Captcha



  • First of all, I understand the need for systems like captcha so you can weed out bots or scripts from posting spam messages or mass voting for something or creating user accounts for nefarious purposes.

     

    But I consistently fail captcha challenges, most of the time I get it on the second try. I hope there is nothing wrong with me  :\

    I like to think that I have too much imagination and I see the 2 as a Z or viceversa... But I was thinking: Captcha must be extremely hard for visually challenged people, especially the elderly or weak sighted.

     

    Isn't there an easier way?

    Take for example a riddle and three images instead of a Captcha challenge, the riddle reads "What rises everyday in the morning?" and there are three pictures: A sun, a flower and a bowl of cereal.

    Can the spam bots or scripts easily figure out that challenge? Shouldn't it be enough to weed out the majority of the automated attempts? What is the current status of the picture recognition systems? 

     If you think the challenge is too simple (or that the bot has 1/3 changes of getting in), how about a riddle that reads: "Select the hottest item?" And there are 9 pictures (a grid of 3x3) and among them there's a picture of a steaming bowl of soup, can any bot infer that the steam in the bowl is because the soup is hot and therefore that's the answer to the riddle?

     

    I was thinking of all these questions as I failed yet another Captcha challenge today and thought that this might be a good topic to discuss.

     

    Regards,

     

    Mike

     

    PS: I tried to upload the screenshot of the Captcha that I failed today but the forum does not support uploads, only urls. I'm behind a strict proxy here at the office and for the moment could not upload the image. Is it hard for the forum to allow upload images? it has been years that the forum has been working this way, wouldn't it be easier for everybody?

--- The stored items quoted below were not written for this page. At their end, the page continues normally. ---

import Literature.MathematicalPhysics.QuantumFieldTheory.YangMillsOS
import HarnessLib

/-!
# Regular variation of the fixed-torus Wilson partition function at zero temperature (named fact)

For a compact group `G` with a faithful continuous unitary matrix representation `r` (so that `G`,
hence `G^E`, is a compact real-analytic manifold and the Wilson action
`S(U) = ∑ₚ (N − Re tr r(U_p))` is a real-analytic — indeed polynomial — function of the link
variables) and any finite torus `(ℤ/L)^4`, the partition function
`Z_L(β) = ∫_{G^E} e^{−β S(U)} ∏ₑ dU_e` is a **Laplace integral with analytic phase** whose minimum
value is `0` (attained on the flat configurations). By the asymptotic theory of such integrals
(resolution of singularities of the phase: Atiyah 1970, Bernstein–Gelfand 1969, Malgrange 1974;
Arnold–Gusein-Zade–Varchenko, Vol. II, Theorem 7.6 with §7.3; Watanabe 2009, Theorem 7.1(1) for the
global form over a compact parameter set with a non-negative analytic phase and positive smooth
amplitude), as `β → +∞`

  `Z_L(β) · β^λ / (log β)^m → C`   for some `C > 0`, a rational `λ > 0` and `m ∈ ℕ`

(`λ` = the real log-canonical threshold of the flat variety, `m + 1` its multiplicity). In particular
`Z_L` is regularly varying at infinity with index `−λ`.

This file records that consequence as a NAMED FACT (`WilsonPartitionRegularVariation`); nothing is
proved in THIS file. The fact is DISCHARGED downstream: the theorem
`WilsonPartitionRegularVariation_holds : WilsonPartitionRegularVariation` of
`Literature/MathematicalPhysics/QuantumFieldTheory/WilsonPartitionRegularVariationHolds.lean` (which
imports this file through the proved layers `…RegularVariationProofs` → `…LaplaceForm` →
`…ResolutionForm` → `…HironakaForm` → `…LocalResolution` → `…TubeForm` of this directory) proves
it by an algebraic rendering of the printed argument: the compact linear group `ρ(G)^E` is real
algebraic (Chevalley) with smooth algebraic local models whose real points form a real-analytic
manifold, the Wilson action is a regular function on it, Kollár's log resolution
(`Literature.AlgebraicGeometry.Resolution.exists_logResolution_of_isClosed`) supplies the
simultaneous resolution of the phase and of the tube boundary with monomial normal forms and
monomial Jacobian at real points, and the power-log Laplace asymptotics of monomial phases plus the
Abelian comparison give the limit. Users holding a hypothesis
`(h : WilsonPartitionRegularVariation)` should feed it `WilsonPartitionRegularVariation_holds`.
The fact is consumed by the fixed-torus doubling bound
`Z_L(β/2) ≤ e^{O(L⁴)} Z_L(β)` of the line `generic-step-gamma-encoding` of crux
`FemtoCurvatureTwoPoint` (route `LangevinControlUV` of `YangMills`), where together with a crude
Gaussian lower bound `Z_L(β) ≥ e^{−cL⁴} β^{−2DL⁴}` it yields `λ ≤ 2 D L⁴` and the doubling.

## References

* V. I. Arnold, S. M. Gusein-Zade, A. N. Varchenko, *Singularities of Differentiable Maps, Vol. II*,
  Birkhäuser (2012 reprint), Part II, §7.3, Theorem 7.6 (asymptotics of the Laplace integral) with
  Theorem 7.5 §§1, 2, 4 [ArnoldGuseinzadeVarchenko2012].
* S. Watanabe, *Algebraic Geometry and Statistical Learning Theory*, CUP (2009), Theorem 7.1(1)
  (`lim (log n)^{m−1} n^{λ} ∫ e^{−nK(w)} φ(w) dw = c₁ > 0`), Definition 6.1 and Theorem 6.? for the
  fundamental conditions [WatanabeSumio2009].
-/

noncomputable section

open MeasureTheory Filter Topology

namespace Literature.MathematicalPhysics.QuantumFieldTheory

/-- **Regular variation of the fixed-torus Wilson partition function** (consequence of the
asymptotic expansion of Laplace integrals with analytic phase — Arnold–Gusein-Zade–Varchenko II,
Theorem 7.6 with Theorem 7.5 §§1, 2, 4; Watanabe 2009, Theorem 7.1(1) — applied to the polynomial
phase `S = wilsonAction r.ρ ≥ 0` on the compact real-analytic manifold `G^E` with the Haar amplitude,
via finitely many exponential charts and a partition of unity). For every compact `G` with a
faithful continuous unitary representation `r`, every torus side `L ≥ 1`: there are `C > 0`,
`λ ≥ 0` and `m ∈ ℕ` with `Z_L(β) · β^λ / (log β)^m → C` as `β → ∞`, where
`Z_L(β) = partitionFunction r.ρ β` on `(ℤ/L)^4`.
-- TODO(general form): the sources give the full asymptotic series `Σ_{α,k} a_{k,α} β^{−α} (log β)^k`
-- for `∫ e^{−βf} φ` with `f` analytic near its minimum set and `φ` smooth of compact support, with
-- `α` in finitely many arithmetic progressions of positive rationals and a non-zero leading
-- coefficient for `φ ≥ 0`, `φ > 0` at the minimum; only the leading-term consequence for the Wilson
-- action on a compact linear group is recorded, the tree having no real-analytic manifolds.
[cite: ArnoldGuseinzadeVarchenko2012, Part II §7.3 Theorem 7.6] [cite: WatanabeSumio2009, Theorem 7.1(1)] -/
def WilsonPartitionRegularVariation : Prop :=
  ∀ (G : Type) [Group G] [TopologicalSpace G] [IsTopologicalGroup G] [CompactSpace G]
      [MeasurableSpace G] [BorelSpace G] (r : LatticeRep G) (L : ℕ) [NeZero L],
    ∃ (C lam : ℝ) (m : ℕ), 0 < C ∧ 0 ≤ lam ∧
      Tendsto (fun β : ℝ =>
        (partitionFunction (d := 4) (L := L) r.ρ β).toReal * β ^ lam / Real.log β ^ m)
        atTop (nhds C)

end Literature.MathematicalPhysics.QuantumFieldTheory

end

     PPS: Sorry for the English, it is not my native tongue.



  • The problem is that riddles require someone manually writing them, so once a spammer solves the riddle, it won't be useful at blocking spam.



  • @MikeRod said:

    Isn't there an easier way?
    There is no easy way to fight spam.  If it's easy then it's easy for the spammers to circumvent. @MikeRod said:
    I tried to upload the screenshot of the Captcha that I failed today but the forum does not support uploads, only urls
    Upload the picture to a picture hosting site and post the link here.  @MikeRod said:
    I'm behind a strict proxy here at the office and for the moment could not upload the image
    If you can't upload because of your work proxy then being able to upload directly here isn't of any use, either. @MikeRod said:
    wouldn't it be easier for everybody?
    Quit goofing off and get back to work.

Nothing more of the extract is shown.